家族会議の結果
続く8月30日には父・韓昌祐氏のもと、京都市内の自宅で家族会議も持たれた。数度の話し合いの末、9月27日、父は娘への支援を最終的に了承する。途中、貸付契約書の作成も検討されたが、結局、書面は交わさず、利息額や弁済期、弁済方法も取り決めなかった。親子間の貸し借りだから、そんなものだったのだろう。貸し主は父・韓昌祐氏個人だったが、貸し金4億8000万円はいったんマルハンが立て替え払いする形となった。
ところが3週間後、麻里奈氏側の説明が出鱈目だったことが判明する。任意売却はなされず、ロスの自宅は貸し付け実行前の8月29日にヴィッチーノ社がわずか130万ドルで自己競落していたのである。
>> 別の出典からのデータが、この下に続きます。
/-- **The orbit relation of a chronological stationary space-time is closed**: for a `C^n` metric,
`n ≥ 2`, on a Hausdorff manifold without boundary, a complete Killing field `X` timelike and
future-directed everywhere, and the chronology condition, the set of pairs `(p, q)` with `q` on the
orbit of `p` is closed in `M × M` (obtain the flow from
`Literature.Geometry.Manifold.exists_contMDiff_globalFlow_of_complete` and apply
`isClosed_setOf_exists_flow_eq`). Anderson 2000, §0: "The chronology condition implies that `S` is
Hausdorff", citing [Ha]. [cite: Anderson2000, §0] -/
theorem IsStationaryKilling.isClosed_setOf_mem_stationaryOrbit (h : g.IsStationaryKilling τ X univ)
    (hchr : g.IsChronological τ) (hn : 2 ≤ n) :
    IsClosed {pq : M × M | pq.2 ∈ stationaryOrbit X {pq.1}} := by
  have hX2 : ContMDiff I I.tangent (2 : ℕ∞) (fun x ↦ (⟨x, X x⟩ : TangentBundle I M)) :=
    h.isKillingField.contMDiff.of_le (by exact_mod_cast hn)
  have hc : ∀ x : M, ∃ γ : ℝ → M, γ 0 = x ∧ IsMIntegralCurve γ X := fun x ↦ by
    obtain ⟨γ, hγ, h0⟩ := h.isCompleteVectorField x
    exact ⟨γ, h0, hγ⟩
  obtain ⟨θ, hθ, hθ0, hθadd, hθX⟩ :=
    Literature.Geometry.Manifold.exists_contMDiff_globalFlow_of_complete hX2
      (by exact_mod_cast one_le_two) hc
  have hθ' : ContMDiff (𝓘(ℝ, ℝ).prod I) I 2 θ := by exact_mod_cast hθ
  have heq : {pq : M × M | pq.2 ∈ stationaryOrbit X {pq.1}} =
      {pq : M × M | ∃ t : ℝ, θ (t, pq.1) = pq.2} := by
    ext pq
    exact mem_stationaryOrbit_singleton_iff_exists_flow_eq
      (hX2.of_le (by exact_mod_cast one_le_two)) hθX hθ0
  rw [heq]
  exact h.isClosed_setOf_exists_flow_eq hchr hθ' hθ0 hθadd hθX

/-- **The orbit space of a chronological stationary space-time is Hausdorff**, stated in `M`
without forming the quotient: two points `p`, `q` on different orbits of the stationary Killing
field have **disjoint, open, flow-invariant** (saturated: `stationaryOrbit X U = U`)
neighbourhoods — i.e. the images of `U` and `V` separate `π p ≠ π q` in `S = M/G` with the quotient
topology. From the closedness of the orbit relation: a product neighbourhood `U₀ × V₀` of `(p, q)`
misses it, and the saturations `⋃ₜ θₜ(U₀)`, `⋃ₜ θₜ(V₀)` are open (`isOpen_iUnion_image_flow`) and
disjoint (group law). Anderson 2000, §0 ("The chronology condition implies that `S` is Hausdorff
and paracompact, c.f. [Ha]"). [cite: Anderson2000, §0] -/
theorem IsStationaryKilling.exists_disjoint_saturated_nhds (h : g.IsStationaryKilling τ X univ)
    (hchr : g.IsChronological τ) (hn : 2 ≤ n) {p q : M} (hpq : q ∉ stationaryOrbit X {p}) :
    ∃ U V : Set M, IsOpen U ∧ IsOpen V ∧ p ∈ U ∧ q ∈ V ∧
      stationaryOrbit X U = U ∧ stationaryOrbit X V = V ∧ Disjoint U V := by
  have hX2 : ContMDiff I I.tangent (2 : ℕ∞) (fun x ↦ (⟨x, X x⟩ : TangentBundle I M)) :=
    h.isKillingField.contMDiff.of_le (by exact_mod_cast hn)
  have hX1 : CMDiff 1 (T% X) := hX2.of_le (by exact_mod_cast one_le_two)
  have hc : ∀ x : M, ∃ γ : ℝ → M, γ 0 = x ∧ IsMIntegralCurve γ X := fun x ↦ by
    obtain ⟨γ, hγ, h0⟩ := h.isCompleteVectorField x
    exact ⟨γ, h0, hγ⟩
  obtain ⟨θ, hθ, hθ0, hθadd, hθX⟩ :=
    Literature.Geometry.Manifold.exists_contMDiff_globalFlow_of_complete hX2
      (by exact_mod_cast one_le_two) hc
  have hθ' : ContMDiff (𝓘(ℝ, ℝ).prod I) I 2 θ := by exact_mod_cast hθ
  have hR := h.isClosed_setOf_exists_flow_eq hchr hθ' hθ0 hθadd hθX
  have hpqR : (p, q) ∈ {pq : M × M | ∃ t : ℝ, θ (t, pq.1) = pq.2}ᶜ := fun ht ↦
    hpq ((mem_stationaryOrbit_singleton_iff_exists_flow_eq hX1 hθX hθ0).2 ht)
  obtain ⟨U₀, hU₀, V₀, hV₀, hUV⟩ := mem_nhds_prod_iff.1 (hR.isOpen_compl.mem_nhds hpqR)
  obtain ⟨U₁, hU₁U₀, hU₁o, hpU₁⟩ := mem_nhds_iff.1 hU₀
  obtain ⟨V₁, hV₁V₀, hV₁o, hqV₁⟩ := mem_nhds_iff.1 hV₀
  refine ⟨stationaryOrbit X U₁, stationaryOrbit X V₁, ?_, ?_, ?_, ?_,
    stationaryOrbit_stationaryOrbit hX1 hθX hθ0 hθadd U₁,
    stationaryOrbit_stationaryOrbit hX1 hθX hθ0 hθadd V₁, ?_⟩
  · rw [stationaryOrbit_eq_iUnion_image_flow hX1 hθX hθ0]
    exact isOpen_iUnion_image_flow hθ'.continuous hθ0 hθadd hU₁o
  · rw [stationaryOrbit_eq_iUnion_image_flow hX1 hθX hθ0]
    exact isOpen_iUnion_image_flow hθ'.continuous hθ0 hθadd hV₁o
  · exact subset_stationaryOrbit (fun x ↦ ⟨fun t ↦ θ (t, x), hθX x, hθ0 x⟩) _ hpU₁
  · exact subset_stationaryOrbit (fun x ↦ ⟨fun t ↦ θ (t, x), hθX x, hθ0 x⟩) _ hqV₁
  · rw [stationaryOrbit_eq_iUnion_image_flow hX1 hθX hθ0,
      stationaryOrbit_eq_iUnion_image_flow hX1 hθX hθ0, Set.disjoint_left]
    rintro y ⟨_, ⟨t, rfl⟩, u, hu, rfl⟩ ⟨_, ⟨s, rfl⟩, v, hv, hvy⟩
    -- `θ (s, v) = θ (t, u)` with `u ∈ U₁`, `v ∈ V₁`: then `v = θ (-s + t, u)`, so `(u, v) ∈ R`
    have hvy' : θ (s, v) = θ (t, u) := hvy
    refine hUV (mk_mem_prod (hU₁U₀ hu) (hV₁V₀ hv)) ⟨-s + t, ?_⟩
    change θ (-s + t, u) = v
    rw [← hθadd, ← hvy', hθadd, neg_add_cancel, hθ0]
日本から送金した4億8000万円はアメリカ人弁護士の指示により別の債権者への弁済などに充てられたようだが、日本人弁護士への報告と実際の送金記録との間に食い違いがあるなど相当額が使途不明になっている疑いまで浮上した。そこで父・韓昌祐氏は錯誤無効を理由として京都地裁に仮差押処分を申し立て、翌年には本提訴に及んだのである。
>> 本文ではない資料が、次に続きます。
/-! ### Cell `169280da1 = [0, -1, 0, -61, -489]` (UNIT road (S⁰ = 0 by (X) already)) ← partner `169280cy1`: DUAL Hesse certificate `(l : m) = (-8464 : 1)`, `u = 1/92` -/

/-- **`169280da1[3] ≃ 169280cy1[3]` as `Γ_ℚ`-modules, IN THE KERNEL** (no named fact): `169280da1` is `ℚ`-isomorphic to the
member `(l : m) = (-8464 : 1)`, `u = 1/92`, of the DUAL Hesse pencil `X_E⁻(3)` (Fisher 2012 §13; tree THEOREM `thm132rev_threeCongruent_dualHessePencil_holds`) of `169280cy1`; the two covariant
identities are numeral identities (`norm_num`). [cite: Fisher2012Hessian, §13 (analogue of Thm. 13.2 for X_E^-(3)) and §8]
[cite: Cremona2006, Table 1 (Cremona labels 169280da1, 169280cy1)] -/
theorem torsionIso_e169280da1_e169280cy1 (W A : WeierstrassCurve ℚ) [W.IsElliptic] [A.IsElliptic]
    (hW : W = ⟨0, -1, 0, -32445, 6208775⟩) (hA : A = ⟨0, -1, 0, -61, -489⟩) :
    TorsionIso A W 3 :=
  VisCerts.torsionIso3_of_dualHesseCert_mk thm132rev_threeCongruent_dualHessePencil_holds
    hW hA
    (1557376 : ℚ) (-5355037376 : ℚ) (2944 : ℚ) (440128 : ℚ)
    (by norm_num) (by norm_num) (by norm_num) (by norm_num)
    (-8464 : ℚ) (1 : ℚ) ((1 : ℚ) / 92) (by norm_num) (by norm_num) (by norm_num)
父親が強硬手段に転じたのは、マルハン株を目当てにウォレス氏やその債権者らが群がる構図に危機感を抱いたからだろう。
ロスの自宅の抵当状況を記した報告書によると、地元信用組合からの借金が458万ドル、例のヴィッチーノ社からが266万ドル、ヒューイット・ロール氏なる個人からが75万ドルなどとなっていた。このうちロール氏にはマルハン株2818株が担保として差し入れられているようで、ヴィッチーノ社にも株数不明ながら差し入れられている可能性があった。父娘間の話し合いが進んでいた7月中旬にはロール氏がマルハンのホームページに揺さぶりを思わせる書き込みを行っていた。同氏は「サム・ハンナ」なる異名でさらに35万ドルを貸し込んでいるともみられた。